Можетъ быть, трудно было рѣшить — между лордомъ Чилътерномъ и миссъ Эффингамъ — кто былъ виноватъ или кто былъ больше правъ въ обстоятельствахъ, которыя повели къ ихъ разлукѣ. Старый лордъ, желая убѣдить сына выбрать какое-нибудь занятіе и чувствуя, что его собственныя усилія хуже чѣмъ безполезны, заперся съ своей будущей невѣсткой и взялъ съ нея обѣщаніе употребить ея вліяніе на ея жениха.
— Разумѣется, я тоже нахожу, что онъ долженъ дѣлать что-нибудь, сказала Вайолетъ.
— И онъ будетъ дѣлать, если вы ему велите, отвѣчалъ графъ.
Вайолетъ выразила большое сомнѣніе относительно его повиновенія, но все-таки обѣщала сдѣлать что можетъ, и сдѣлала. Лордъ Чильтернъ, когда она заговорила съ нимъ, нахмурилъ брови съ тѣмъ свирѣпымъ гнѣвомъ, который физіономія его часто выражала безъ всякаго намѣренія быть свирѣпымъ съ его стороны. Онъ былъ раздосадованъ, по не свирѣпо расположенъ къ Вайолетъ. Глядя па нее, однако онъ казался очень свирѣпъ.

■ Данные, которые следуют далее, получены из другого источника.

/-- **Shape lemma: the connected sum does not depend on the shape of the model disc.** Let `E`
be a finite-dimensional normed space (of positive dimension) whose norm is smooth away from `0`,
`T` a linear automorphism of `E` with `‖v‖ ≤ ‖T v‖`, and `k₁ : E → M`, `k₂ : E → N` discs in
Hausdorff manifolds with arbitrary models with corners. If `P` is an open gluing of
`M ∖ k₁(0)` and `N ∖ k₂(0)` along Kervaire–Milnor's relation for the unit disc of the norm
(`connectedSumRel k₁ k₂`) and `P'` an open gluing of the same pieces along the relation for
the `T`-unit disc (`tDiscRel T k₁ k₂`), then `P` and `P'` are diffeomorphic. (Kervaire–Milnor
(1963), Lemma 2.1, "well defined"; Kosinski (1993), VI.(1.1); proof in the module docstring.)
[cite: KervaireMilnorAnnals1963, §2, Lemma 2.1 (p. 505)] -/
theorem nonempty_diffeomorph_of_isOpenGluing_shape [Nontrivial E]
    (hN : ContDiffOn ℝ ∞ (fun v : E => ‖v‖) {0}ᶜ) (T : E ≃L[ℝ] E) (hT : ∀ v, ‖v‖ ≤ ‖T v‖)
    {k₁ : E → M} {k₂ : E → N} (hk₁ : Manifold.IsSmoothEmbedding 𝓘(ℝ, E) IM ∞ k₁)
    (hk₂ : Manifold.IsSmoothEmbedding 𝓘(ℝ, E) IN ∞ k₂)
    (h : IsOpenGluing IM IN IP (A := puncture k₁) (B := puncture k₂) (P := P)
      (connectedSumRel k₁ k₂))
    (h' : IsOpenGluing IM IN IP' (A := puncture k₁) (B := puncture k₂) (P := P')
      (tDiscRel T k₁ k₂)) :
    Nonempty (P ≃ₘ⟮IP, IP'⟯ P') := by
  obtain ⟨jA, jB, hA, hAo, hB, hBo, hU, hR⟩ := h
  obtain ⟨jA', jB', hA', hAo', hB', hBo', hU', hR'⟩ := h'
  have hk₁i : Injective k₁ := hk₁.isEmbedding.injective
  have hk₂i : Injective k₂ := hk₂.isEmbedding.injective
  -- the radial diffeomorphism and its transport `γ` to `N`
  obtain ⟨β, hβ0, hβ2, hβshell, hβrad, hβsmall, hβout⟩ := exists_shapeDiffeo hN T hT
  obtain ⟨γ, hγk, hγid⟩ := exists_diffeomorph_discTransport hk₂ β (R := 2) hβ2
  have hγfix : γ (k₂ 0) = k₂ 0 := by rw [hγk 0, hβ0]
  have hγ0 : ∀ x : N, γ x = k₂ 0 ↔ x = k₂ 0 := fun x => by
    constructor
    · intro hx
      exact γ.injective (hx.trans hγfix.symm)
    · rintro rfl
      exact hγfix
  obtain ⟨γB, hγB⟩ := exists_diffeomorph_opens γ (puncture k₂) (puncture k₂) fun x => by
    rw [mem_puncture, mem_puncture]
    exact (hγ0 x).not
  -- the exterior piece `W = N ∖ k₂(B̄(0, ρ₂))`
  have hKc : IsClosed (k₂ '' closedBall (0 : E) (rho₂ T)) :=
    ((isCompact_closedBall (0 : E) _).image hk₂.contMDiff.continuous).isClosed
  set W : Opens N := ⟨(k₂ '' closedBall (0 : E) (rho₂ T))ᶜ, hKc.isOpen_compl⟩ with hW_def
  have hmemW : ∀ x : N, x ∈ W ↔ x ∉ k₂ '' closedBall (0 : E) (rho₂ T) := fun x => Iff.rfl
  have hWle : W ≤ puncture k₂ := by
    intro x hx
    rw [mem_puncture]
    rintro rfl
    exact hx ⟨0, by simp [(rho₂_pos T).le], rfl⟩
  have hk₂W : ∀ v : E, k₂ v ∈ W ↔ rho₂ T < ‖v‖ := fun v => by
    rw [hmemW]
    constructor
    · intro hv
      by_contra hle
      exact hv ⟨v, by simpa using not_lt.1 hle, rfl⟩
    · rintro hv ⟨v', hv', he⟩
      rw [hk₂i he] at hv'
      simp at hv'
      linarith
  -- the four embeddings of the pieces `A = M ∖ k₁(0)` and `W`
  set kV : W → P := jB ∘ Opens.inclusion hWle with hkV
  set kV' : W → P' := (jB' ∘ γB) ∘ Opens.inclusion hWle with hkV'
  have hkVa : ∀ w : W, kV w = jB ⟨w.1, hWle w.2⟩ := fun w => rfl
  have hkV'a : ∀ w : W, kV' w = jB' (γB ⟨w.1, hWle w.2⟩) := fun w => rfl
  have hKV : Manifold.IsSmoothEmbedding IN IP ∞ kV :=
    (isSmoothEmbedding_comp_opensInclusion hWle hB).1
  have hKV' : Manifold.IsSmoothEmbedding IN IP' ∞ kV' :=
    (isSmoothEmbedding_comp_opensInclusion hWle (hB'.comp_diffeomorph γB)).1
  have hjBo : IsOpenMap jB := (Topology.IsOpenEmbedding.mk hB.isEmbedding hBo).isOpenMap
  have hjBo' : IsOpenMap jB' := (Topology.IsOpenEmbedding.mk hB'.isEmbedding hBo').isOpenMap
  have hKVo : IsOpen (range kV) := isOpen_range_comp_inclusion hWle hjBo
  have hKVo' : IsOpen (range kV') :=
    isOpen_range_comp_inclusion hWle (hjBo'.comp γB.toHomeomorph.isOpenMap)
  -- relation bookkeeping on the `P` side
  have hRσ : ∀ (a : puncture k₁) (b : puncture k₂), jA a = jB b ↔
      ∃ v : E, 0 < ‖v‖ ∧ ‖v‖ < 1 ∧ (a : M) = k₁ v ∧ (b : N) = k₂ (kmInversion v) :=
    fun a b => (hR a b).trans (connectedSumRel_iff_kmInversion k₁ k₂ a b)
  have hRσ' : ∀ (a : puncture k₁) (b : puncture k₂), jA' a = jB' b ↔
      ∃ v : E, 0 < ‖T v‖ ∧ ‖T v‖ < 1 ∧ (a : M) = k₁ v ∧ (b : N) = k₂ (kmInversionT T v) :=
    fun a b => (hR' a b).trans (tDiscRel_iff T k₁ k₂ a b)
  -- **the identifications agree on `A × W`**
  have hagree : ∀ (a : puncture k₁) (w : W), kV' w = kV' w → (jA' a = kV' w ↔ jA a = kV w) := by
    intro a w _
    rw [hkVa, hkV'a]
    constructor
    · -- from the `T`-relation to the norm relation
      intro h1
      obtain ⟨v, ht0, ht1, ha, hb⟩ := (hRσ' a _).1 h1
      rw [hγB] at hb
      -- `w = k₂ v₀` for some `v₀` with `ρ₂ < ‖v₀‖`
      have hwr : (w : N) ∈ range k₂ := by
        by_contra hwr
        have hw2 : (w : N) ∉ k₂ '' closedBall (0 : E) 2 := fun ⟨y, _, hy⟩ => hwr ⟨y, hy⟩
        have := hγid _ hw2
        rw [this] at hb
        exact hwr ⟨_, hb.symm⟩
      obtain ⟨v₀, hv₀⟩ := hwr
      have hv₀W : rho₂ T < ‖v₀‖ := (hk₂W v₀).1 (hv₀ ▸ w.2)
      rw [← hv₀, hγk] at hb
      have hβv₀ : β v₀ = kmInversionT T v := hk₂i hb
      obtain ⟨hs0, hs1, hv₀σ⟩ :=
        eq_kmInversion_of_beta_eq hβshell hβrad hβout hv₀W ht0 ht1 hβv₀
      refine (hRσ a _).2 ⟨v, hs0, hs1.trans_le ((rho₃_le_half T).trans (by norm_num)), ha, ?_⟩
      show (w : N) = k₂ (kmInversion v)
      rw [← hv₀, hv₀σ]
    · -- from the norm relation to the `T`-relation
      intro h1
      obtain ⟨v, hs0, hs1, ha, hb⟩ := (hRσ a _).1 h1
      change (w : N) = k₂ (kmInversion v) at hb
      have hσW : rho₂ T < ‖kmInversion v‖ := (hk₂W _).1 (hb ▸ w.2)
      have hvρ : ‖v‖ < rho₃ T := by
        rw [norm_kmInversion hs0 hs1] at hσW
        have := rho₂_add_rho₃ T; linarith
      have hTv0 : 0 < ‖T v‖ := norm_pos_iff.2 (by simpa using norm_pos_iff.1 hs0)
      have hTv1 : ‖T v‖ < 1 := norm_apply_lt_one_of_lt_rho₃ T hvρ
      refine (hRσ' a _).2 ⟨v, hTv0, hTv1, ha, ?_⟩
      rw [hγB]
      show γ (w : N) = k₂ (kmInversionT T v)
      rw [hb, hγk, hβshell _ hσW (by rw [norm_kmInversion hs0 hs1]; linarith),
        shell_smul_kmInversion T hs0 hs1]
  -- **covers**
  have hcov : range jA ∪ range kV = univ := by
    refine eq_univ_of_forall fun p => ?_
    rcases eq_univ_iff_forall.1 hU p with ⟨a, rfl⟩ | ⟨b, rfl⟩
    · exact Or.inl ⟨a, rfl⟩
    · by_cases hbW : (b : N) ∈ W
      · exact Or.inr ⟨⟨b, hbW⟩, by rw [hkVa]⟩
      · -- `b = k₂ v₀` with `0 < ‖v₀‖ ≤ ρ₂`: glued to a point of `A`
        rw [hmemW, not_not] at hbW
        obtain ⟨v₀, hv₀, hbv₀⟩ := hbW
        rw [mem_closedBall, dist_zero_right] at hv₀
        have hv₀0 : 0 < ‖v₀‖ := by
          rw [norm_pos_iff]; rintro rfl
          exact b.2 hbv₀.symm
        have hv₀1 : ‖v₀‖ < 1 := hv₀.trans_lt (rho₂_lt_one T)
        set v := kmInversion v₀ with hv
        have hvs0 : 0 < ‖v‖ := by rw [hv, norm_kmInversion hv₀0 hv₀1]; linarith
        have hvs1 : ‖v‖ < 1 := by rw [hv, norm_kmInversion hv₀0 hv₀1]; linarith
        have ha : k₁ v ∈ puncture k₁ := by
          rw [mem_puncture]; intro he
          exact (norm_pos_iff.1 hvs0) (hk₁i he)
        left
        refine ⟨⟨k₁ v, ha⟩, (hRσ _ b).2 ⟨v, hvs0, hvs1, rfl, ?_⟩⟩
        rw [hv, kmInversion_kmInversion hv₀0 hv₀1, hbv₀]
  have hcov' : range jA' ∪ range kV' = univ := by
    refine eq_univ_of_forall fun p => ?_
    rcases eq_univ_iff_forall.1 hU' p with ⟨a, rfl⟩ | ⟨b, rfl⟩
    · exact Or.inl ⟨a, rfl⟩
    · set b' := γB.symm b with hb'
      have hbb' : γB b' = b := γB.apply_symm_apply b
      by_cases hbW : (b' : N) ∈ W
      · refine Or.inr ⟨⟨b', hbW⟩, ?_⟩
        rw [hkV'a]
        exact (congrArg jB' hbb' : jB' (γB b') = jB' b)
      · -- `b' = k₂ v₀` with `0 < ‖v₀‖ ≤ ρ₂`; then `b = k₂ (β v₀)` is glued to a point of `A`
        rw [hmemW, not_not] at hbW
        obtain ⟨v₀, hv₀, hbv₀⟩ := hbW
        rw [mem_closedBall, dist_zero_right] at hv₀
        have hv₀0 : v₀ ≠ 0 := by
          rintro rfl
          exact b'.2 hbv₀.symm
        obtain ⟨hx0, hx1⟩ := hβsmall v₀ hv₀0 hv₀
        set x := β v₀ with hx
        have hbx : (b : N) = k₂ x := by
          rw [← hbb', hγB, ← hbv₀, hγk]
        set w := kmInversionT T x with hw
        have hw0 : 0 < ‖T w‖ := by rw [hw, norm_apply_kmInversionT T hx0 hx1]; linarith
        have hw1 : ‖T w‖ < 1 := by rw [hw, norm_apply_kmInversionT T hx0 hx1]; linarith
        have hwne : w ≠ 0 := kmInversionT_ne_zero T hx0 hx1
        have ha : k₁ w ∈ puncture k₁ := by
          rw [mem_puncture]; intro he
          exact hwne (hk₁i he)
        left
        refine ⟨⟨k₁ w, ha⟩, (hRσ' _ b).2 ⟨w, hw0, hw1, rfl, ?_⟩⟩
        rw [hw, kmInversionT_kmInversionT T hx0 hx1, hbx]
  -- **comparison of open gluings**
  obtain ⟨Ψ, -, -⟩ := IsOpenGluing.exists_diffeomorph_comp_eq (R := fun a w => jA a = kV w)
    hA hAo hKV hKVo hcov (fun a w => Iff.rfl) hA' hAo' hKV' hKVo' hcov'
    (fun a w => hagree a w rfl)
  exact ⟨Ψ⟩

— Что же вы желаете, чтобы я дѣлалъ? спросилъ онъ.
— Я желала бы, чтобъ вы выбрали какое-нибудь занятіе, Освальдъ.
— Какое занятіе? Что вы хотите сказать? Ужъ не долженъ ли я сдѣлаться башмачникомъ?
— Не по моему желанію, по сдѣлайтесь, если вы хотите.

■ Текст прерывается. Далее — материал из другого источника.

import Literature.MathematicalPhysics.QuantumFieldTheory.Balaban1983to89.B8Prop3BodyNotAtEmptyBonds
import Literature.MathematicalPhysics.QuantumFieldTheory.Balaban1983to89.B7Eq214FlatQprime

/-!
# `Balaban1983to89.B8Thm4BodyNotAtUnivLevelZero` — KERNEL CERTIFICATE: [Balaban1985RegularSpaces] THEOREM 4 AS TYPED on n05-a's family `B8LeafModelZd3.zdGF3`
# (`B8.Thm4Body c₁ B₁′`, EVERY threshold `c₁ > 0`, EVERY constant `B₁′`) is FALSE at members of `ZdIdx d L` with `Ω_j = ℤᵈ` whose constraint SITES are ALL AT LEVEL 0
# (`Λs m j = ℤᵈ` iff `j = 0`) and enough levels (`Lᵏ > 4B₁′`) — so `B8.Thm4Printed B₁′` on the law-free univ sub-family `{i // i.Ω 0 = univ}` (and on all of `ZdIdx d L`)
# is FALSE as typed

statement-level skeleton of published theorems with citation tags; proofs where landed; nothing here is a claim about the
Yang–Mills mass gap

`[Balaban1985RegularSpaces]` ("B8", CMP **99** (1985) 75–102) Thm 4 p. 88, (1.29) p. 81, (1.33)–(1.38) p. 82, (1.62) p. 87, (1.66) p. 87, (1.3)–(1.6) p. 77 (the graded
constraint sets `Λ_j ⊂ Ω_j ∖ Ω_{j+1}`), p. 77 («Ω_j = T_η»); [Balaban1985Averaging] (11) p. 18 (gauge covariance of the averages).  PDF held:
`paper:balaban1985-cmp99-regular-spaces-gauge-fixing`.

CITATION HEADER (lean-in-tree rule).  Cell `pub-ymgap` (YM Track A, HUMAN RULING D-0062), DAG node N16 = NE3 (consumer of node N05 = [B8]), seat
`pub-ymgap-dag-n16-c` (g6).  Third certificate of this seat's audit of the LAW-FREE univ index (after `B8SockH59NotAtUnivDegenerate` — the (1.59) socket at empty
lower-truncation data, law №8 of `B8IdxB8LawsB` — and `B8Prop3BodyNotAtEmptyBonds` — Proposition 3 at empty bond classes, law №12).  HERE law №11 (the graded
cover (1.5)–(1.6)): `ZdIdx` admits members with `Ω_j = ℤᵈ` for all `j` but ALL constraint sites at level 0 (`Λs m 0 = ℤᵈ`, `Λs m j = ∅` for `j ≥ 1`; `htower`∕`hpart` hold
— every site is its own level-0 tower).  At such a member (1.29) `Restricted U₀ u` (`Restr129` at level 0: `R̄₀u⁰(y) = u(y) = 1`) forces the gauge transformation of Theorem
4's conclusion to be `u = 1`, the block axial gauge (1.34) `InAx` (levels `j ≥ 1` only) is vacuous, and the conclusion's (1.62) `C162 B₁′ (α₀+α₁)` then asks of the DATUM
`U′` itself `‖(iη)⁻¹ log U′_b‖ ≤ B₁′(α₀+α₁)(Lʲη)⁻¹` at EVERY level `j ≤ k` — in particular `≤ 2B₁′s(Lᵏη)⁻¹` at the top — while the hypotheses (1.33)∕(1.34)∕(1.66) only ask
plaquette smallness, block-axiality above level 0 (vacuous) and `‖Ū′ʲ − Ū₀ʲ‖ ≤ α₁`, `‖U′ − 1‖ ≤ α₁`.  WITNESS at `U₀ = 1`, `α₀ = α₁ = s`: the pure gauge `U′ = gaugeAct w 1` of the
ONE-SITE bump `w(e_τ) = g`, `w = 1` elsewhere, `g = e^{iηa}`, `a = (s∕2η)·1`: plaquettes trivial ((1.33) by gauge invariance of `𝔄_k`, `B8Ineq132.inAk_gaugeAct_iff`); every
average `Ū′ʲ` is again a pure gauge ([Balaban1985Averaging] (11), `B7Prop6Flat.avgIter_gaugeAct_units`) with values in `{1, g, g⁻¹}`, all within `s` of `1`
(`‖e^{X} − 1‖ ≤ 2‖X‖`, `B7Eq214FlatQprime.norm_exp_sub_one_le_two_mul`); but `U′(e_τ, τ) = g` has `‖(iη)⁻¹ log g‖ = s∕(2η)` (`B8Prop3GaugeFixedKLevel.logField_spec`), which
exceeds `2B₁′s(Lᵏη)⁻¹` as soon as `Lᵏ > 4B₁′`.  ★ `thm4Clause_false_of_levelZero` (the member clause), `exists_member_univ_levelZero`, ★★ `not_thm4Printed_zdGF3_univ`
(`L ≥ 2`: a member with `Lᵏ > 4B₁′` exists), `not_thm4Printed_zdGF3`, `not_thm4Printed_zdGF3H_univ`.

CONSEQUENCE (recorded, count-neutral).  With `B8Prop3BodyNotAtEmptyBonds`: BOTH printed sentences N16 reads ([Balaban1985RegularSpaces] Thm 4, Prop 3) are FALSE AS TYPED on
the law-free univ sub-family of `zdGF3`; every theorem binding `B8.Thm4Printed`∕`B8.Thm4Body c₁` there is VACUOUS as stated; n05-a's `thm4Printed_zd3(_mapE at Subtype.val)`
has a false conclusion (its four socket binders are jointly unsatisfiable — consistent with `B8SockH59NotAtUnivDegenerate`).  NOT affected: node N05's record sub-index
`IdxB8SubB` (law №11 `cover` excludes the member: a level-1 tower has no constraint site above it) and the all-torus PROPER ∕ PINNED sub-indices of N16's files 45–48.
PRINT IS CONSISTENT: (1.5)–(1.6) make `Λ_j` a graded partition subordinate to `{Ω_j}`; with `Ω_j = T_η` for all `j` the constraint sites sit at the TOP level, not at level 0.

HONEST SCOPE.  A negative typing certificate with an explicit witness; nothing of [Balaban1985RegularSpaces] is proved or refuted; count-neutral; N05 ∕ N16 NOT discharged;
SECOND-GAP: none; one finite `T⁴` programme at fixed `ε`, Bałaban as printed; nothing continuum ∕ ℝ⁴ ∕ OS ∕ mass-gap ∕ Clay.  No `sorry`, no `def`, no `instance`, no `notation`.
Unit `pub-ymgap-dag-n16-c` (g6), 2026-08-27.
-/

noncomputable section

Когда ея женихъ нахмурился на нее, Вайолетъ рѣшилась — твердо рѣшилась — съ внутреннимъ сознаніемъ своихъ правъ — что онъ ее не испугаетъ.
— Вы говорите вздоръ, Вайолетъ; вы знаете, что я не могу быть башмачникомъ.
— Вы можете поступить въ парламентъ.
— Не могу и не хочу. Мнѣ ненравится эта жизнь.
— Вы можете заняться земледѣліемъ.
— У меня нѣтъ па это средствъ.
— Вы можете же заняться чѣмъ-нибудь, вы должны. Вы сами это знаете. Вы знаете, что отецъ вашъ правъ.
— Это легко увѣрять, Вайолетъ, но мнѣ кажется, было бы лучше, чтобы вы брали сторону мою, чѣмъ моего отца, если вы намѣрены быть моею женою.
— Вы знаете, что я намѣрена быть вашей женой; по вѣдь вы желали бы, чтобъ я уважала моего мужа!
— А развѣ вы не будете меня уважать, если выйдете за меня? спросилъ онъ.
Тутъ Вайолетъ взглянула ему въ лицо и увидала, что онъ нахмурился мрачнѣе прежняго. Шрамъ на лбу его сдѣлался глубже и безобразнѣе прежняго, глаза сверкнули гнѣвомъ, а лицо вспыхнуло свирѣпымъ бѣшенствомъ. Если онъ былъ такой, когда она была только помолвлена съ нимъ, какимъ же будетъ онъ, когда они сдѣлаются мужемъ и женою? Какъ бы то ни было, она не будетъ его бояться — ни капельки.
— Нѣтъ, Освальдъ, сказала она: — если вы рѣшитесь быть лѣнивымъ, я не стану васъ уважать. Гораздо лучше сказать вамъ правду.
— Гораздо лучше, сказалъ онъ.
— Какъ могу я уважать человѣка, жизнь котораго будетъ… будетъ…
— Чѣмъ? спросилъ онъ съ громкимъ крикомъ.
— Освальдъ, вы очень грубы со мной.
— Скажите, чѣмъ же будетъ моя жизнь?
Тутъ она опять рѣшила, что не будетъ его бояться
— Будетъ безславна, сказала она.
— Я васъ не обезславлю, возразилъ онъ. — Я не навлеку безславія на женщину, которую я такъ любилъ. Вайолетъ, послѣ того, что вы сказали, намъ лучше разстаться.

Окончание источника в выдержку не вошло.